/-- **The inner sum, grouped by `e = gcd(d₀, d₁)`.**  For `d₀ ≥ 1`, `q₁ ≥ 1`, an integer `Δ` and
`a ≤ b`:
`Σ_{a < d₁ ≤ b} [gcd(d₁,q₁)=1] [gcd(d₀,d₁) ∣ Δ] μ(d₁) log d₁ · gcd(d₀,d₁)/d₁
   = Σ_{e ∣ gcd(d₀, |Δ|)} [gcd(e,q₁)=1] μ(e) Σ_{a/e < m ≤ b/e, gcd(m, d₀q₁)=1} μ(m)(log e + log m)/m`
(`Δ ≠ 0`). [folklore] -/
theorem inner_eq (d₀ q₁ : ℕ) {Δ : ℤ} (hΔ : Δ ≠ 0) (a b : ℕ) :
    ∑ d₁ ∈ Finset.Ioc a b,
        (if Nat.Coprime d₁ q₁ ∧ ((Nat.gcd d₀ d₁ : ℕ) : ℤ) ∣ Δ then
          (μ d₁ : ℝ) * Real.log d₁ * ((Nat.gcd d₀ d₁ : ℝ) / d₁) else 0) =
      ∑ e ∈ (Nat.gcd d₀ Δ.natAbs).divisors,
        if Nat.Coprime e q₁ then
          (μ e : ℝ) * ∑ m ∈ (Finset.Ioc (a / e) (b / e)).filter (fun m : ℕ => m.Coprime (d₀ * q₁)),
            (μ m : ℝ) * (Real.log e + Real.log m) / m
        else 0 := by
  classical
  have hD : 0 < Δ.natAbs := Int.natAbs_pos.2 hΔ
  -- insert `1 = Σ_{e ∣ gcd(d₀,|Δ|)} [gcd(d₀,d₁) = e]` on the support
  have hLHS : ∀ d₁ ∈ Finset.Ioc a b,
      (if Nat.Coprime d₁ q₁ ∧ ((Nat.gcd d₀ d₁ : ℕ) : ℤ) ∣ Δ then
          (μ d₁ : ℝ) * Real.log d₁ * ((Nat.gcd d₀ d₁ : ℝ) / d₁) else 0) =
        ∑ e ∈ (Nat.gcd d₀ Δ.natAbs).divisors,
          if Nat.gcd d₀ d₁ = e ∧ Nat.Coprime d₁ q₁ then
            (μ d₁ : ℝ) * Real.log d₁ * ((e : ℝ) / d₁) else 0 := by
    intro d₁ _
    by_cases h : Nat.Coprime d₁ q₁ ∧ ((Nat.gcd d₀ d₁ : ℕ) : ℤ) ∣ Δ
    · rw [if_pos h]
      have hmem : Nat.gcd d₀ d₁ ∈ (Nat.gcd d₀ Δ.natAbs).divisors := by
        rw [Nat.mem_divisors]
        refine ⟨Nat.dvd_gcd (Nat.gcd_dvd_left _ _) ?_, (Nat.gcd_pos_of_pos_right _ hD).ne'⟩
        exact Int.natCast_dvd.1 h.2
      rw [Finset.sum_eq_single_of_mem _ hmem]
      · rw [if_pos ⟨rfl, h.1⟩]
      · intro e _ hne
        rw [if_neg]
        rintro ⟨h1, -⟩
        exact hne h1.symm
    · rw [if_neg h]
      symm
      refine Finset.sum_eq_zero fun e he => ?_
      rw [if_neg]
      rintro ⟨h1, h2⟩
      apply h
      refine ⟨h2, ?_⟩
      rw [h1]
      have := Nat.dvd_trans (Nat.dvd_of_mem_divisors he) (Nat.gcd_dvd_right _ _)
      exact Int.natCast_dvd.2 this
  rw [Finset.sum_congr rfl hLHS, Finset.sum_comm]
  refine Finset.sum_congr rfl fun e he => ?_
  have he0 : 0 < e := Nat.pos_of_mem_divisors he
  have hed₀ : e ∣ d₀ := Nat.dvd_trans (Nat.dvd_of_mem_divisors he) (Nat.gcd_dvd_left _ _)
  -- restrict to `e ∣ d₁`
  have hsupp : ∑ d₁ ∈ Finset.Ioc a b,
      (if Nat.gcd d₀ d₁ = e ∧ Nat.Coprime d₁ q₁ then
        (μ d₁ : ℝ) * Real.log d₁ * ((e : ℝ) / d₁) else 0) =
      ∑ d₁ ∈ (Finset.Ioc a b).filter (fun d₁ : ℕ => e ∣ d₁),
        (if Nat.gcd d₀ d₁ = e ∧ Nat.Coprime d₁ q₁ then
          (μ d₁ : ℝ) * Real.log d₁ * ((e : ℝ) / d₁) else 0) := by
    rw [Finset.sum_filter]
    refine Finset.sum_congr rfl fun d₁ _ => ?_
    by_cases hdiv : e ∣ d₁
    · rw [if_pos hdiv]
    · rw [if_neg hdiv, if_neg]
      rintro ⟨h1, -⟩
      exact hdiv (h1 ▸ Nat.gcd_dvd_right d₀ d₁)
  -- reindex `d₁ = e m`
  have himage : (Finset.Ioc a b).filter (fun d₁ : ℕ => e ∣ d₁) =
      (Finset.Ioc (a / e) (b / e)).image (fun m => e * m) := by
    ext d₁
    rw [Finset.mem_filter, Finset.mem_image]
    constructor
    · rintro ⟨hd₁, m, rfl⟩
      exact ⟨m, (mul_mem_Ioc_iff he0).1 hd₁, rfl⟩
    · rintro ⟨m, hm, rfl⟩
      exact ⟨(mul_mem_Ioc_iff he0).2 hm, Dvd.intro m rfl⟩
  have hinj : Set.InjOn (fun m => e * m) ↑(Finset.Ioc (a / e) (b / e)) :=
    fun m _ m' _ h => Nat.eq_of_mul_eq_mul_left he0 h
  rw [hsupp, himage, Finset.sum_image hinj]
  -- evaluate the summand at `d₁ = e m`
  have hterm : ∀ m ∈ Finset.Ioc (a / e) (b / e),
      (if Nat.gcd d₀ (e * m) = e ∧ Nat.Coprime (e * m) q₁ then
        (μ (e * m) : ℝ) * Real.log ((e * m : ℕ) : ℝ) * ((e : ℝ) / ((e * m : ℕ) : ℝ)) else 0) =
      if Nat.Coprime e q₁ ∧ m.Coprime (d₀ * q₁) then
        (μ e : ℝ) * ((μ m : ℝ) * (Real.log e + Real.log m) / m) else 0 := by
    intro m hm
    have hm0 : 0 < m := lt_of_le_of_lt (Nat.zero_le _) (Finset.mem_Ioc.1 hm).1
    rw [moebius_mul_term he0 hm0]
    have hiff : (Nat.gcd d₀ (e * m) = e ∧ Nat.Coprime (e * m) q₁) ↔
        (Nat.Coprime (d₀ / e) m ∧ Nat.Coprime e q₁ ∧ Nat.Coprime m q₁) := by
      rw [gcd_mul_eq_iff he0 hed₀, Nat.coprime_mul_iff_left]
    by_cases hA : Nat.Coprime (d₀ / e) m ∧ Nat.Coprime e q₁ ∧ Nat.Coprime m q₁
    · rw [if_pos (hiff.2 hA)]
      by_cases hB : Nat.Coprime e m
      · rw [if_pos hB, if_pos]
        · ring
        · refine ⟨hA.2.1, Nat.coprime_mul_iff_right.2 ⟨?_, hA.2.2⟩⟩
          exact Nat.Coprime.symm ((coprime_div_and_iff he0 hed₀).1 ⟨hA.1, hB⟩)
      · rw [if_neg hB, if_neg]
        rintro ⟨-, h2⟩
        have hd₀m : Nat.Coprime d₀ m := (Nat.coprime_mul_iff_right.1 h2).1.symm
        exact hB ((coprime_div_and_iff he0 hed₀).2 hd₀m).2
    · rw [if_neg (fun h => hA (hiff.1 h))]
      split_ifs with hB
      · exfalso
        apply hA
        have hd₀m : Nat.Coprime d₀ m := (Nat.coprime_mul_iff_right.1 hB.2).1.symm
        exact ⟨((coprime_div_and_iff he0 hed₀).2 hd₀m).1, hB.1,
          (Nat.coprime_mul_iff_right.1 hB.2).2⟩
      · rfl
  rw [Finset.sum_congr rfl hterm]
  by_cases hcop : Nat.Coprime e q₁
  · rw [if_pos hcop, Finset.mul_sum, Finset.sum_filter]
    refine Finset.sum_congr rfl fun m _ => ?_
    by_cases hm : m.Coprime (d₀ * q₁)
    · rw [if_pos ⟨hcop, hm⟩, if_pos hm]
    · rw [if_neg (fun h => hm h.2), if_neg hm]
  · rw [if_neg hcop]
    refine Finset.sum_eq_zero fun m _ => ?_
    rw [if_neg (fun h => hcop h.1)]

### [About this task]
Keep both end lines and retype everything in the records above from the line containing "rintro ⟨m, hm, rfl⟩" through the line containing "rw [moebius_mul_term he0 hm0]", exactly, with nothing else.

### [Output]
    · rintro ⟨m, hm, rfl⟩
      exact ⟨(mul_mem_Ioc_iff he0).2 hm, Dvd.intro m rfl⟩
  have hinj : Set.InjOn (fun m => e * m) ↑(Finset.Ioc (a / e) (b / e)) :=
    fun m _ m' _ h => Nat.eq_of_mul_eq_mul_left he0 h
  rw [hsupp, himage, Finset.sum_image hinj]
  -- evaluate the summand at `d₁ = e m`
  have hterm : ∀ m ∈ Finset.Ioc (a / e) (b / e),
      (if Nat.gcd d₀ (e * m) = e ∧ Nat.Coprime (e * m) q₁ then
        (μ (e * m) : ℝ) * Real.log ((e * m : ℕ) : ℝ) * ((e : ℝ) / ((e * m : ℕ) : ℝ)) else 0) =
      if Nat.Coprime e q₁ ∧ m.Coprime (d₀ * q₁) then
        (μ e : ℝ) * ((μ m : ℝ) * (Real.log e + Real.log m) / m) else 0 := by
    intro m hm
    have hm0 : 0 < m := lt_of_le_of_lt (Nat.zero_le _) (Finset.mem_Ioc.1 hm).1
    rw [moebius_mul_term he0 hm0]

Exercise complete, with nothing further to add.